MIDI Audio Alignment
Today’s class will cover the material in the literature review section in Devaney, J. (2014). “Estimating onset and offset asynchronies in polyphonic audio-to-score alignment.” Journal of New Music Research 43(3): 266–275.
MIDI-audio alignment can be used instead of blind onset detection for signals that the onset detection algorithms fail on (namely instruments with non-percussive onsets and the singing voice). For this task, non-realtime (offline) alignment algorithms are appropriate. One of the most robust (and simplest) approaches to offline alignment is dynamic time warping (DTW).
DTW, a type of dynamic programming, allows for the alignment of similar linear patterns, or sequences, evolving at different rates. Through DTW, the two sequences are aligned by warping them to minimize a cost function that penalizes both local and sequential mismatch. Below is a dynamic time warping similarity matrix.
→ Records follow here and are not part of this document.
import Summits.Ventures.HodgeRepro2.T6A2WeilLange
import Summits.Ventures.HodgeRepro2.T6A2HypLange

/-!
# T6A2WeilLangeCorner — t6-p1's Lange binders `e2 / he2 / e / he / h4` on the (S4) object `C.B.X`, by name

Cell pub-hodge-repro2, Tier 6 (README §10), seat t6-p2 (A2 owner). The three binders of t6-p1's
`alg_lefschetz_HC` / `hostIdentW` / `splitWeilAlgebraic_of_periodN` (T6A1HostBetti, STATUS l. 10992 (2)) and of
the lead's `splitWeilAlgebraic_of_clauses` (T6ShadowHost, l. 11045 (2)) — Lange's isomorphism in degrees 2 and 4
on `ℂ ⊗ H^*(C.B.X(ℂ), ℚ)` and the degree-4 rationality clause — specialised from `T6A2WeilLange` to the
corner product `C.B` of a `CornerProduct K` (`cornerSPVar C`, an `abbrev`, so that `HC (cornerSPVar C).X 1`
IS `HC C.B.X 1`), and the binder `hL` itself from the display `Hyp.LangeBirkenhake1992_Prop1_1_20 Bd`
(`T6A2HypLange`) at `C.B` (`hL_corner`). No display is stated here; no `sorry`; standard axioms.
§8(d): uses an L-value-free non-vanishing device: NO.
-/

noncomputable section

namespace Summit.Ventures.HodgeRepro2.T6.WeilLange

open HostAPI.Carriers.AlgebraicGeometry.Motives CategoryTheory Opposite
open scoped TensorProduct DirectSum
open WeilInst Host

section corner

variable {K : Type} [Field K] [NumberField K] [NumberField.IsCMField K] (Bd : BettiHodgeData ℂ)
  (C : CornerProduct K)

/-- the corner product `B` of the (S4) object as a smooth projective variety with its dimension -/
abbrev cornerSPVar : SPVar ℂ := ⟨C.B.X, C.B.dim, C.smooth⟩

/-- the binder `hL` of every host-side A2 file at the corner product, from the Lange display -/
theorem hL_corner (hD : Hyp.LangeBirkenhake1992_Prop1_1_20 Bd) :
    Function.Bijective (langeMap Bd.W (cornerSPVar C)) :=
  hD C.B C.smooth

/-- t6-p1's `e2 / he2` on the (S4) object: Lange in degree 2 on `HC C.B.X 1`, on `cupC11 C.B.X` -/
theorem lange2C_corner_ιMulti (hL : Function.Bijective (langeMap Bd.W (cornerSPVar C)))
    (v : Fin 2 → HC C.B.X 1) :
    lange2C Bd (cornerSPVar C) hL (exteriorPower.ιMulti ℂ 2 v) = cupC11 C.B.X (v 0) (v 1) :=
  lange2C_ιMulti Bd (cornerSPVar C) hL v

/-- t6-p1's `e / he` on the (S4) object: Lange in degree 4 on `HC C.B.X 1`, on `cup4C` -/
theorem lange4C_corner_ιMulti (hL : Function.Bijective (langeMap Bd.W (cornerSPVar C)))
    (v : Fin 4 → HC C.B.X 1) :
    lange4C Bd (cornerSPVar C) hL (exteriorPower.ιMulti ℂ 4 v) = cup4C (v 0) (v 1) (v 2) (v 3) :=
  lange4C_ιMulti Bd (cornerSPVar C) hL v

/-- t6-p1's `h4` on the (S4) object: the degree-4 rationality clause on `HC C.B.X (2 * 2)` -/
theorem exists_eq_sum_cup4C_corner (hL : Function.Bijective (langeMap Bd.W (cornerSPVar C)))
    (c : HC C.B.X (2 * 2)) (hc : c ∈ LinearMap.range (TensorProduct.mk ℚ ℂ (HQ C.B.X (2 * 2)) 1)) :
    ∃ (m : ℕ) (q : Fin m → ℚ) (r : Fin m → Fin 4 → HC C.B.X 1),
      (∀ i j, r i j ∈ LinearMap.range (TensorProduct.mk ℚ ℂ (HQ C.B.X 1) 1)) ∧
        c = ∑ i, (q i : ℂ) • cup4C (r i 0) (r i 1) (r i 2) (r i 3) :=
  exists_eq_sum_cup4C Bd (cornerSPVar C) hL c hc

end corner

end Summit.Ventures.HodgeRepro2.T6.WeilLange

end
In the similarity matrix, black indicates maximum similarity and white indicates maximum dissimilarity; shades of grey indicate intermediate steps. The best path through the similarity matrix is a warping from note events in the MIDI to their occurrences in the audio. The black line indicates the optimal path through the similarity matrix, which is used to warp the timing in the audio and MIDI to match each other. The y-axis is the number of audio frames and the x-axis is the number of MIDI frames. Black indicates high similarity and white indicates low similarity.
Today we will be using Dan Ellis’ implementation of Orio and Schwarz’s DTW algorithm.